Despite your brilliant analysis that the law suit was a given because "Last time I checked, that's what a union is supposed to do; look out for it's members interests"... the good PR derived from 1 years worth of wage freezes could be more in the members' interests than 3% one time.
I'm actually happy the PBA is fighting the wage freeze - now even more people can see how greedy the NCPD is and how little they care about the public when the trough starts to dry up.
The whole issue is pure politics. Nassau County has the ability to balance its budget with modest tax increases.
So in a county where taxes are already the highest in the nation, you feel we should just raise them more so the already overpaid NCPD can get it's raise?
I know what NIFA's charter says. And NIFA is the government. So the question of when a government has the right -- not the authority -- to break legally binding contracts with its employees still stands.
I'm pretty sure with the high-powered, $1200/hr, white-shoe lawyers over at NIFA that they are not overstepping their rights or authority.
Quote:
Originally Posted by pdcnret
The whole issue is pure politics. Nassau County has the ability to balance its budget with modest tax increases. What it lacks is political will. And because it lacks political will, legally binding contracts are going to be unilaterally disregarded. That sets a dangerous precedent on many levels.
I'm frightened.. ... "lacks political will" = codeword for "finally after 20 yrs the CE & the legislature refuse to throw the taxpayer under the bus."
Oh the poor, poor unions.
Quote:
Originally Posted by ABACAB
So in a county where taxes are already the highest in the nation, you feel we should just raise them more so the already overpaid NCPD can get it's raise?
Absolutely. You can't cut a contract, but you can get the results on the renegotiations.
Except the PBA doesn't have to negotiate, and they can go to arbitration where they will be compared to the SCPD and get a pay raise - welcome to the PBA racket on LI of the last 20 years. This NIFA pay freeze is the BEST thing that can happen for the tax payers.
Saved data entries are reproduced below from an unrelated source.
/-- The past-the-end suffix of a `Y`-gadget is empty. [folklore] -/
theorem drop_Y_ℓy (hW : G.WF) {j : ℕ} (hj : j < G.m) : (G.Y j).drop G.ℓy = [] :=
  List.drop_eq_nil_of_le (by rw [hW.len_Y j hj])

/-- Recursion of the remaining skip mass: `τ_i(t) = (M - X_i[t]) + τ_i(t+1)`. [folklore] -/
theorem τ_succ (hW : G.WF) {i t : ℕ} (hi : i < G.N) (ht : t < G.ℓx) :
    G.τ i t = (G.M - G.xv i t) + G.τ i (t + 1) := by
  unfold τ; rw [drop_X_eq_cons hW hi ht]; simp

/-- `τ_i(ℓx) = 0`. [folklore] -/
theorem τ_ℓx (hW : G.WF) {i : ℕ} (hi : i < G.N) : G.τ i G.ℓx = 0 := by
  unfold τ; rw [drop_X_ℓx hW hi]; simp

/-- `Σ_{v ∈ L} (M - v) = |L| M - Σ L`. [folklore] -/
theorem sum_map_const_sub (L : List ℤ) (c : ℤ) :
    (L.map fun v => c - v).sum = (L.length : ℤ) * c - L.sum := by
  induction L with
  | nil => simp
  | cons v L ih => simp [ih]; ring

/-- `τ_i(0) = σ` (common length and sum). [folklore] -/
theorem τ_zero (hW : G.WF) {i : ℕ} (hi : i < G.N) : G.τ i 0 = G.σ := by
  unfold τ σ
  rw [List.drop_zero, sum_map_const_sub, hW.len_X i hi, hW.sum_X i hi]

/-- The remaining skip mass is nonnegative. [folklore] -/
theorem τ_nonneg (hW : G.WF) {i : ℕ} (hi : i < G.N) (t : ℕ) : 0 ≤ G.τ i t := by
  unfold τ
  refine List.sum_nonneg fun w hw => ?_
  obtain ⟨v, hv, rfl⟩ := List.mem_map.1 hw
  have := hW.val_X i hi v (List.mem_of_mem_drop hv)
  unfold M; omega

/-- The remaining skip mass is at least `z` per remaining point: `(ℓx - t) z ≤ τ_i(t)`. [folklore] -/
theorem mul_le_τ (hW : G.WF) {i : ℕ} (hi : i < G.N) (t : ℕ) : ((G.ℓx - t : ℕ) : ℤ) * G.z ≤ G.τ i t := by
  unfold τ
  have hlen : ((G.X i).drop t).length = G.ℓx - t := by rw [List.length_drop, hW.len_X i hi]
  rw [← hlen]
  have : ∀ (L : List ℤ), (∀ v ∈ L, 0 ≤ v ∧ v ≤ G.z) → ((L.length : ℕ) : ℤ) * G.z ≤ (L.map fun v => G.M - v).sum := by
    intro L hL
    induction L with
    | nil => simp
    | cons v L ih =>
      simp only [List.length_cons, Nat.cast_succ, List.map_cons, List.sum_cons]
      have h1 := hL v (by simp)
      have h2 := ih (fun w hw => hL w (by simp [hw]))
      unfold M at *; nlinarith
  exact this _ fun v hv => hW.val_X i hi v (List.mem_of_mem_drop hv)

/-- `τ_i(t) ≤ σ` and the consumed mass is at least `t z`: `t z ≤ σ - τ_i(t)` for `t ≤ ℓx`. [folklore] -/
theorem mul_le_σ_sub_τ (hW : G.WF) {i t : ℕ} (hi : i < G.N) (ht : t ≤ G.ℓx) : (t : ℤ) * G.z ≤ G.σ - G.τ i t := by
  -- σ - τ i t = Σ_{v ∈ take t} (M - v)
  have hsplit : G.σ = (((G.X i).take t).map fun v => G.M - v).sum + G.τ i t := by
    rw [← τ_zero hW hi]; unfold τ
    rw [List.drop_zero, ← List.sum_append, ← List.map_append, List.take_append_drop]
  have hlen : ((G.X i).take t).length = t := by rw [List.length_take, hW.len_X i hi]; omega
  have : ∀ (L : List ℤ), (∀ v ∈ L, 0 ≤ v ∧ v ≤ G.z) → ((L.length : ℕ) : ℤ) * G.z ≤ (L.map fun v => G.M - v).sum := by
    intro L hL
    induction L with
    | nil => simp
    | cons v L ih =>
      simp only [List.length_cons, Nat.cast_succ, List.map_cons, List.sum_cons]
      have h1 := hL v (by simp)
      have h2 := ih (fun w hw => hL w (by simp [hw]))
      unfold M at *; nlinarith
  have h := this ((G.X i).take t) fun v hv => hW.val_X i hi v (List.mem_of_mem_take hv)
  rw [hlen] at h
  linarith

/-- `σ ≥ ℓx z ≥ 0`. [folklore] -/
theorem σ_nonneg (hW : G.WF) : 0 ≤ G.σ := by
  have h0 : 0 < G.N := hW.N_pos
  have := mul_le_σ_sub_τ hW h0 (le_refl G.ℓx)
  rw [τ_ℓx hW h0] at this
  have hz : (0 : ℤ) ≤ (G.ℓx : ℤ) * G.z := by positivity
  linarith

/-- `σ ≤ ℓx M = 2 ℓx z`. [folklore] -/
theorem σ_le (hW : G.WF) : G.σ ≤ 2 * (G.ℓx : ℤ) * G.z := by
  have h0 : 0 < G.N := hW.N_pos
  have hs : 0 ≤ G.sx := by
    rw [← hW.sum_X 0 h0]
    exact List.sum_nonneg fun v hv => (hW.val_X 0 h0 v hv).1
  unfold σ M; nlinarith

/-- Recursion of `υ`: `υ_j(u) = (M - Y_j[u]) + υ_j(u+1)`. [folklore] -/
theorem υ_succ (hW : G.WF) {j u : ℕ} (hj : j < G.m) (hu : u < G.ℓy) :
    G.υ j u = (G.M - G.yv j u) + G.υ j (u + 1) := by
  unfold υ; rw [drop_Y_eq_cons hW hj hu]; simp

/-- `υ_j(ℓy) = 0`. [folklore] -/
theorem υ_ℓy (hW : G.WF) {j : ℕ} (hj : j < G.m) : G.υ j G.ℓy = 0 := by
  unfold υ; rw [drop_Y_ℓy hW hj]; simp

/-- `υ_j(0) = λ_j`. [folklore] -/
theorem υ_zero (hW : G.WF) {j : ℕ} (hj : j < G.m) : G.υ j 0 = G.lam j := by
  unfold υ lam
  rw [List.drop_zero, sum_map_const_sub, hW.len_Y j hj]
Welcome it, embrace it and trumpet it because this is the only way to get the NCPD compensation back to reality.
Except the PBA doesn't have to negotiate, and they can go to arbitration where they will be compared to the SCPD and get a pay raise - welcome to the PBA racket on LI of the last 20 years. This NIFA pay freeze is the BEST thing that can happen for the tax payers. Welcome it, embrace it and trumpet it because this is the only way to get the NCPD compensation back to reality.
Maybe they should compare them to the NYPD since Nassau county is rapidly becoming "Queens East"
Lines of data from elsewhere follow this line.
/-- The same, stated with the decomposition `lfDecompR` (its total is `rOfRecord`). [folklore] -/
theorem integral_lfDecompR_total (D : LargeFieldDecomp P j G) (pp : D.Region → D.Region) (fib : D.Region → Finset (PBond P j))
    (hm : ∀ Z, Measurable (D.piece Z)) (hC : ∃ C : ℝ, ∀ Z V, D.piece Z V ≤ C)
    (hden : ∀ Z V, fibreIntegral (fib Z) (D.piece (pp Z)) V ≠ 0) :
    ∫ V, (lfDecompR D pp fib).total V ∂(fieldMeasure P j G) = ∫ V, D.total V ∂(fieldMeasure P j G) := by
  rw [lfDecompR_total]; exact integral_rOfRecord D pp fib hm hC hden

/-! ## §3 The localised terms `𝐑(X)` of the quotient: the structural half of (0.5)∕(0.6) -/

variable {B : Type*} [DecidableEq B] [Fintype B]

/-- DATA **`rTerm`** (the D-2 terms `𝐑(X)`): the Möbius localisation at the block set `X` of `log rQuot Z″` along a restriction
lattice `res` on fields (e.g. `SubstrateLocalization.resField blk`). [cite: Balaban1989LargeFieldI, (0.6) p.176] -/
def rTerm (res : Finset B → GaugeField P j G → GaugeField P j G) (D : LargeFieldDecomp P j G) (pp : D.Region → D.Region)
    (fib : D.Region → Finset (PBond P j)) (Z'' : D.Region) (X : Finset B) : Density P j G :=
  locTerm res (fun V => Real.log (rQuot D pp fib Z'' V)) X

/-- **THE STRUCTURAL HALF OF (0.5)∕(0.6)**: on a restriction lattice and where the quotient is positive,
`rQuot Z″ V = exp (Σ_{X ⊆ univ} 𝐑(X) V)` (Möbius inversion `locSum` of `log rQuot`, then `exp ∘ log`). [folklore] -/
theorem rQuot_eq_exp_sum_rTerm {res : Finset B → GaugeField P j G → GaugeField P j G} (hres : ResLattice res)
    (D : LargeFieldDecomp P j G) (pp : D.Region → D.Region) (fib : D.Region → Finset (PBond P j)) (Z'' : D.Region)
    {V : GaugeField P j G} (hpos : 0 < rQuot D pp fib Z'' V) :
    rQuot D pp fib Z'' V = Real.exp (∑ X ∈ (Finset.univ : Finset B).powerset, rTerm res D pp fib Z'' X V) := by
  simp only [rTerm]
  rw [locSum hres (fun V => Real.log (rQuot D pp fib Z'' V)) V, Real.exp_log hpos]

end R

/-! ## §4 (§R-N) The split of record on nested histories -/

section RNested

variable {P : Params} {j : ℕ} {G : Type*} [DecidableEq (Plaq P j)]

/-- DATA **`shrinkLast cls outs`**: replace the LAST outcome `Z_n` of a history `[Z₀, …, Z_n]` by `Z_n ∖ cls [Z₀,…,Z_{n−1}] Z_n`
(structural recursion; the empty history is unchanged). [folklore] -/
def shrinkLast (cls : List (Finset (Plaq P j)) → Finset (Plaq P j) → Finset (Plaq P j)) :
    List (Finset (Plaq P j)) → List (Finset (Plaq P j))
  | [] => []
  | [Z] => [Z \ cls [] Z]
  | Z :: Z' :: rest => Z :: shrinkLast (fun h => cls (Z :: h)) (Z' :: rest)

/-- `shrinkLast` on the empty history. [folklore] -/
@[simp] theorem shrinkLast_nil (cls : List (Finset (Plaq P j)) → Finset (Plaq P j) → Finset (Plaq P j)) :
    shrinkLast cls [] = [] := rfl

/-- `shrinkLast` on a one-outcome history. [folklore] -/
@[simp] theorem shrinkLast_singleton (cls : List (Finset (Plaq P j)) → Finset (Plaq P j) → Finset (Plaq P j))
    (Z : Finset (Plaq P j)) : shrinkLast cls [Z] = [Z \ cls [] Z] := rfl

/-- `shrinkLast` keeps the head of a longer history and recurses with the history-shifted selector. [folklore] -/
@[simp] theorem shrinkLast_cons_cons (cls : List (Finset (Plaq P j)) → Finset (Plaq P j) → Finset (Plaq P j))
    (Z Z' : Finset (Plaq P j)) (rest : List (Finset (Plaq P j))) :
    shrinkLast cls (Z :: Z' :: rest) = Z :: shrinkLast (fun h => cls (Z :: h)) (Z' :: rest) := rfl

/-- `shrinkLast` of a non-empty history is non-empty, with an explicit head. [folklore] -/
theorem shrinkLast_cons_eq (cls : List (Finset (Plaq P j)) → Finset (Plaq P j) → Finset (Plaq P j)) (Z : Finset (Plaq P j))
    (rest : List (Finset (Plaq P j))) : ∃ W rest', shrinkLast cls (Z :: rest) = W :: rest' := by
  cases rest with
  | nil => exact ⟨_, _, rfl⟩
  | cons Z' rest' => exact ⟨_, _, rfl⟩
Wall Street steals 40% of the economy we give them tax breaks. Then we go after teachers, police and firemen
Yes, because in your world everybody either works for wall street or is a civil servant. So wall streeters make a ton of money, cops and teachers get bigger raises while the money is flowing, and it's everybody else who is left holding the bag. Well Wall St took it's lumps (don't quote some very senior executive making a million dollar bonus, it's not comparable) and now the teachers and police, whose compensation is out of proportion with the non-wall st compensation, need to take theirs.